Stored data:
[Start of section]

import Summits.QuantumFields.YangMills.Theorems.UnitScaleTiltProp7NumericWindowsInhabitedS16
import HarnessLib

/-!
# Route `UnitScaleTilt`, crux K1 child «MinimiserStabilityRegPr» (stmt-QuantumFields-19200), stub `stub_existenceMinimalOrbit` (EX), route (α) — **«NUMERICS-CENSUS» v3: THE EX DISPLAY's NUMERIC ROWS
# STAY JOINTLY INHABITED WITH ★px16 g4's HSPLIT-DOOR WINDOWS `hWe2 : 10¹⁵·L²·ef ≤ 1`, `hWε2 : 10¹⁸·L³·α ≤ 1`** (door `Prop7HSplitFamilyAtRecord.hSplit_family_at_record`, S24ᴸ+), i.e. with
# `ef` three more orders and `α` 3½ more orders down: witnesses `ef := (356·10¹⁵·L³)⁻¹`, `α ≤ ½·(10¹⁸L³)⁻¹`; everything else as v2 (✓p688457: S16ᴰ∕S17ᴸ's nineteen numerals +
# positivity + `hwinC`, `C₄` a witness, generic column letters `ΘH ΘΔ G` — instantiate at ★px6's Θ-formulas and `G := 6·g` for S23ᴸ+ exactly as v2.1 `numericWindows_inhabited_family_S20` does).

Cell `ym3-torus`, width seat `ym3-torus-px14` (gen 3).  THEOREMS ONLY (0 `def`, 0 `sorry`); `--supports stmt-QuantumFields-19200 --as helper`; count-neutral.  YM₃ on T³ is a ladder rung (R3),
NOT the Clay problem; nothing here claims the stub, the crux, d = 4 or the mass gap.  PURE REAL ARITHMETIC.

WHAT IS PROVED.  §1 `row_hR16_le` (v1's `row_hR16` with `ef ≤ 7∕400` as a hypothesis instead of the v1 witness).  §2 ★★★ `numericWindows_inhabited_family_v3` — `∃ ef α a₃ r ε′ εC C₄ M : ℕ → ℝ`
with `hef hα ha₃ hr hC₄ hM` ∧ `hWQ hWe hWε hMe hw137 hq47 hR6 hrε2 hεC hdomC hselfC hcontrC hrα hr4 hr16 hqΘ hR16 hC4 hwinC` ∧ **`hWe2 hWε2`** ∧ `hMdoor` (28 conjuncts; row texts as in S16ᴰ–S22ᴸ with
generic `ΘH ΘΔ G`).  HONEST SCOPE: arithmetic only; nothing about the letters' suppliers.

References: T. Bałaban, CMP **102** (1985) 277–309 [Balaban1985Variational] (Thm 1 p.279, (70)–(77) pp.289–290, Prop. 4 (97)–(98) pp.292–293, (118)–(121) p.295, (136)–(140) pp.298–299).
-/

set_option autoImplicit false

noncomputable section

namespace Summit.QuantumFields.YangMills.Theorems.Prop7NumericWindowsInhabited

/-! ## §1 One generalized row lemma -/

/-- `row_hR16` with the witness equation for `ef` relaxed to `ef ≤ 7∕400`. [cite: Balaban1985Variational, Prop. 4 (98) p.293] -/
theorem row_hR16_le {ef C₂ bH a₃ : ℝ} (hef0 : 0 < ef) (hef : ef ≤ 7 / 400) (hbH : 0 < bH) (hC₂ : C₂ ≤ 720 / ef)
    (ha₃ : a₃ = ef / (8000 * (bH + 1))) : a₃ ≤ (1 - 4 * bH * C₂ * (a₃ + a₃)) * (1 / 16) := by
  have hx := contr_le hef0 hbH hC₂ ha₃
  have hbH1 : (1 : ℝ) ≤ bH + 1 := by linarith
  have h1 : a₃ ≤ ef := by
    rw [ha₃, div_le_iff₀ (by positivity)]; nlinarith
  nlinarith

[End of section]

Exercise:
I need all of the records above retyped exactly, please.

Response to the task:
import Summits.QuantumFields.YangMills.Theorems.UnitScaleTiltProp7NumericWindowsInhabitedS16
import HarnessLib

/-!
# Route `UnitScaleTilt`, crux K1 child «MinimiserStabilityRegPr» (stmt-QuantumFields-19200), stub `stub_existenceMinimalOrbit` (EX), route (α) — **«NUMERICS-CENSUS» v3: THE EX DISPLAY's NUMERIC ROWS
# STAY JOINTLY INHABITED WITH ★px16 g4's HSPLIT-DOOR WINDOWS `hWe2 : 10¹⁵·L²·ef ≤ 1`, `hWε2 : 10¹⁸·L³·α ≤ 1`** (door `Prop7HSplitFamilyAtRecord.hSplit_family_at_record`, S24ᴸ+), i.e. with
# `ef` three more orders and `α` 3½ more orders down: witnesses `ef := (356·10¹⁵·L³)⁻¹`, `α ≤ ½·(10¹⁸L³)⁻¹`; everything else as v2 (✓p688457: S16ᴰ∕S17ᴸ's nineteen numerals +
# positivity + `hwinC`, `C₄` a witness, generic column letters `ΘH ΘΔ G` — instantiate at ★px6's Θ-formulas and `G := 6·g` for S23ᴸ+ exactly as v2.1 `numericWindows_inhabited_family_S20` does).

Cell `ym3-torus`, width seat `ym3-torus-px14` (gen 3).  THEOREMS ONLY (0 `def`, 0 `sorry`); `--supports stmt-QuantumFields-19200 --as helper`; count-neutral.  YM₃ on T³ is a ladder rung (R3),
NOT the Clay problem; nothing here claims the stub, the crux, d = 4 or the mass gap.  PURE REAL ARITHMETIC.

WHAT IS PROVED.  §1 `row_hR16_le` (v1's `row_hR16` with `ef ≤ 7∕400` as a hypothesis instead of the v1 witness).  §2 ★★★ `numericWindows_inhabited_family_v3` — `∃ ef α a₃ r ε′ εC C₄ M : ℕ → ℝ`
with `hef hα ha₃ hr hC₄ hM` ∧ `hWQ hWe hWε hMe hw137 hq47 hR6 hrε2 hεC hdomC hselfC hcontrC hrα hr4 hr16 hqΘ hR16 hC4 hwinC` ∧ **`hWe2 hWε2`** ∧ `hMdoor` (28 conjuncts; row texts as in S16ᴰ–S22ᴸ with
generic `ΘH ΘΔ G`).  HONEST SCOPE: arithmetic only; nothing about the letters' suppliers.

References: T. Bałaban, CMP **102** (1985) 277–309 [Balaban1985Variational] (Thm 1 p.279, (70)–(77) pp.289–290, Prop. 4 (97)–(98) pp.292–293, (118)–(121) p.295, (136)–(140) pp.298–299).
-/

set_option autoImplicit false

noncomputable section

namespace Summit.QuantumFields.YangMills.Theorems.Prop7NumericWindowsInhabited

/-! ## §1 One generalized row lemma -/

/-- `row_hR16` with the witness equation for `ef` relaxed to `ef ≤ 7∕400`. [cite: Balaban1985Variational, Prop. 4 (98) p.293] -/
theorem row_hR16_le {ef C₂ bH a₃ : ℝ} (hef0 : 0 < ef) (hef : ef ≤ 7 / 400) (hbH : 0 < bH) (hC₂ : C₂ ≤ 720 / ef)
    (ha₃ : a₃ = ef / (8000 * (bH + 1))) : a₃ ≤ (1 - 4 * bH * C₂ * (a₃ + a₃)) * (1 / 16) := by
  have hx := contr_le hef0 hbH hC₂ ha₃
  have hbH1 : (1 : ℝ) ≤ bH + 1 := by linarith
  have h1 : a₃ ≤ ef := by
    rw [ha₃, div_le_iff₀ (by positivity)]; nlinarith
  nlinarith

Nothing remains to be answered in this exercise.